他顿了顿,声音压得跟耳语似的,“胖子,那两条狗,是冲我来的。”
王胖子一愣,跟着就明白了,那双小眼睛里头,瞬间全是红丝,是疼的,也是恨的:
“沈瑞!是那孙子,对不对?除了他没别人!
“青云,你扶我起来!我他娘的现在就回去,拿杀猪刀捅了他个透心凉!”
“捅他?”
李青云给他把伤口扎紧,才站起身,声音里没一点火气,只有冰,“捅了他,痛快是一时半会儿,可往后呢?咱俩就成了杀人犯,一辈子都得让人撵着,东躲西藏,跟过街的老鼠似的。
“就算能侥幸活下去,可你爹娘怎么办?”
王胖子咬着牙,一脸的不忿:
“那……那咱就这么算了?咱去跟孙长老说!买凶杀人,这是大罪!”
李青云冷笑一声,那笑声里全是凉气:
“告他?拿什么告?拿咱俩这张嘴?
“人家是沈家大少爷,他爹是山下丹药铺的掌柜,家大业大,跟宋家家主都能说上话。
“咱俩呢?一个是丹房里没根没底的泥腿子,一个是刚进护卫堂,连刀把子都没摸热乎的愣头青。
“这事儿要是没凭没据地闹出去,人家倒打一耙,说咱俩血口喷人,你信不信,咱俩不死也得脱层皮!”
王胖子让这话给噎住了,那张胖脸憋得跟个紫茄子似的,半天,才从牙缝里挤出几个字:
“那……那就这么算了?”
“算?”
李青云冷笑一声,那笑声里头,全是冰碴子,“这笔账,得记着,也得算。但不是现在这么个算法。”
他转过身,又走回那两个死人跟前,“现在,得先干点‘正事’,看能不能从这两条死狗身上,摸出点主人的凭证来。”
“只要有那么一丁点儿能咬住沈瑞的由头,我就敢拿到孙长老面前去说道说道!孙长老看重的是我的手艺,只要咱占着理,他兴许能替咱们说句公道话!”
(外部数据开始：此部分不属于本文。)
import Summits.Ventures.PercRepro.S2ThirteenEightNuSeven

/-!
# PercRepro — S2: THE CASE `ν = 6` OF THE SCALED COLOOP-FREE CELL `(12, 8)` OF `(13, 8)` AT `K₁ = 10219` (p7, gen 17)

S2ThirteenEightNuSix at `20` points (caps `13 / 86 / 534`): the nullity-`2` contraction with the refined 8-set count and the
small-rank counts; at `w = 11`, `#U ≤ 42373` (`m = 193`), at `w = 10`, `#U ≤ 30631` (`m = 171`); the tail by flats
`(11, 10)` = `1330101871 / 10575`. **`c025_twelve_eight_cfk1_nu_six`**. Nothing about any cell is claimed. Axioms: standard.
-/

open scoped Matroid

namespace PercRepro

namespace ThmN

open Set

variable {α : Type}

/-- The coloop-free caps at `(12, 8)`: `s₃ ≤ 13`, `s₄ ≤ 86` (`⌊20·69/16⌋` on `avgChain16 7`), `s₅ ≤ 534` (`⌊20·401/15⌋`). -/
theorem caps_twelve_eight_cf (M : Matroid α) [M.Finite]
    (hd : M.E.encard = M.eRank + ((8 : ℕ) : ℕ∞)) (hn : M.E.ncard = 12 + 8)
    (hfree : ∀ e ∈ M.E, ∃ A ⊆ M.E \ {e}, e ∉ M.closure A ∧ e ∉ M.closure ((M.E \ {e}) \ A)) (hK : ∀ e, ¬ M.IsColoop e) :
    {C : Set α | M.IsCircuit C ∧ C.ncard = 3}.ncard ≤ 13 ∧
      {C : Set α | M.IsCircuit C ∧ C.ncard = 4}.ncard ≤ 86 ∧
        {C : Set α | M.IsCircuit C ∧ C.ncard = 5}.ncard ≤ 534 := by
  have hs3 := TriangleCap.core_ncard_triangles_le_cq3 M hfree hd
  rw [show TriangleCap.cq3 8 = 13 by decide] at hs3
  have hcol : M.coloops = ∅ := S2.coloops_eq_empty_of_forall_not M hK
  have hm : 20 ≤ (M.E \ M.coloops).ncard := by
    rw [hcol, Set.sdiff_empty, hn]
  have hd' : M.E.encard = M.eRank + (((7 : ℕ) : ℕ∞) + 1) := by
    rw [hd]; norm_num
  have h := S1.ncard_fourCircuits_sub_div_le_of_nonColoops M hfree hd' (by norm_num) hm (B := 69)
    (fun M' _ hfree' hd'' => by
      have h := ncard_fourCircuits_le_avgChain16 7 M' hfree' hd''
      rw [show avgChain16 7 = 69 by decide] at h
      exact h)
  have hs4 : {C : Set α | M.IsCircuit C ∧ C.ncard = 4}.ncard ≤ 86 := by
    have := S1.le_mul_div_of_sub_div_le (by norm_num : 4 < 20) h
    omega
  have hs5 := S2.ncard_fiveCircuits_le_of_no_coloop M hfree hd' hK (by omega)
  rw [hn] at hs5
  have h5 : (12 + 8) * S1.avgChain5b 7 / (12 + 8 - 5) = 534 := by
    rw [show S1.avgChain5b 7 = 401 by decide]
  rw [h5] at hs5
  exact ⟨hs3, hs4, hs5⟩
他蹲下身,屏住气,忍着那股子冲鼻子的血腥味儿,开始在那高个汉子身上摸索。
先摸出来的,是一张折得四四方方的纸。
打开一瞧,李青云的心,就跟三九天掉进了冰窟窿,从里到外,凉了个透。
纸上,画着个小人儿。
画得不怎么像,可那眉眼,那身形,不是他又是谁?
好嘛,这是人家照着图,来索他的命的。
李青云把那张画着自个儿死人像的纸,跟甩一张催命符似的,凑到王胖子眼前晃了晃。
王胖子气得差点把后槽牙咬碎。
李青云没言语,两三下把这张纸撕得粉碎,跟天女散花似的,撒进了风里。
留着没用,反倒惹一身臊。
他接着摸,又摸出来一个钱袋,沉甸甸的,差点没坠他个跟头。
打开一瞧,李青云的呼吸都紧了。
里头没半块碎银子,全是亮晶晶、光澄澄的灵晶!
足有一百多枚!
这笔钱,是买他命的钱,是刚从死人身上扒下来的。
可它沉甸甸地躺在手里,那股子实在劲儿,还是让他心里头狠狠地跳了一下。
“胖子,”
他回过头,把钱袋子举了举,声音里带着点沙哑的激动,“咱俩的,一人一半。”
王胖子也看直了眼,跟着就连连摇头,把头摇得跟个拨浪鼓似的:
“使不得,使不得!这是你拿命换回来的!我……我屁股上挨一箭,算个屁!”
“拿着!”
李青云分出一半灵晶,硬塞进他怀里,“屁话!没你,我早让人一箭穿了心了。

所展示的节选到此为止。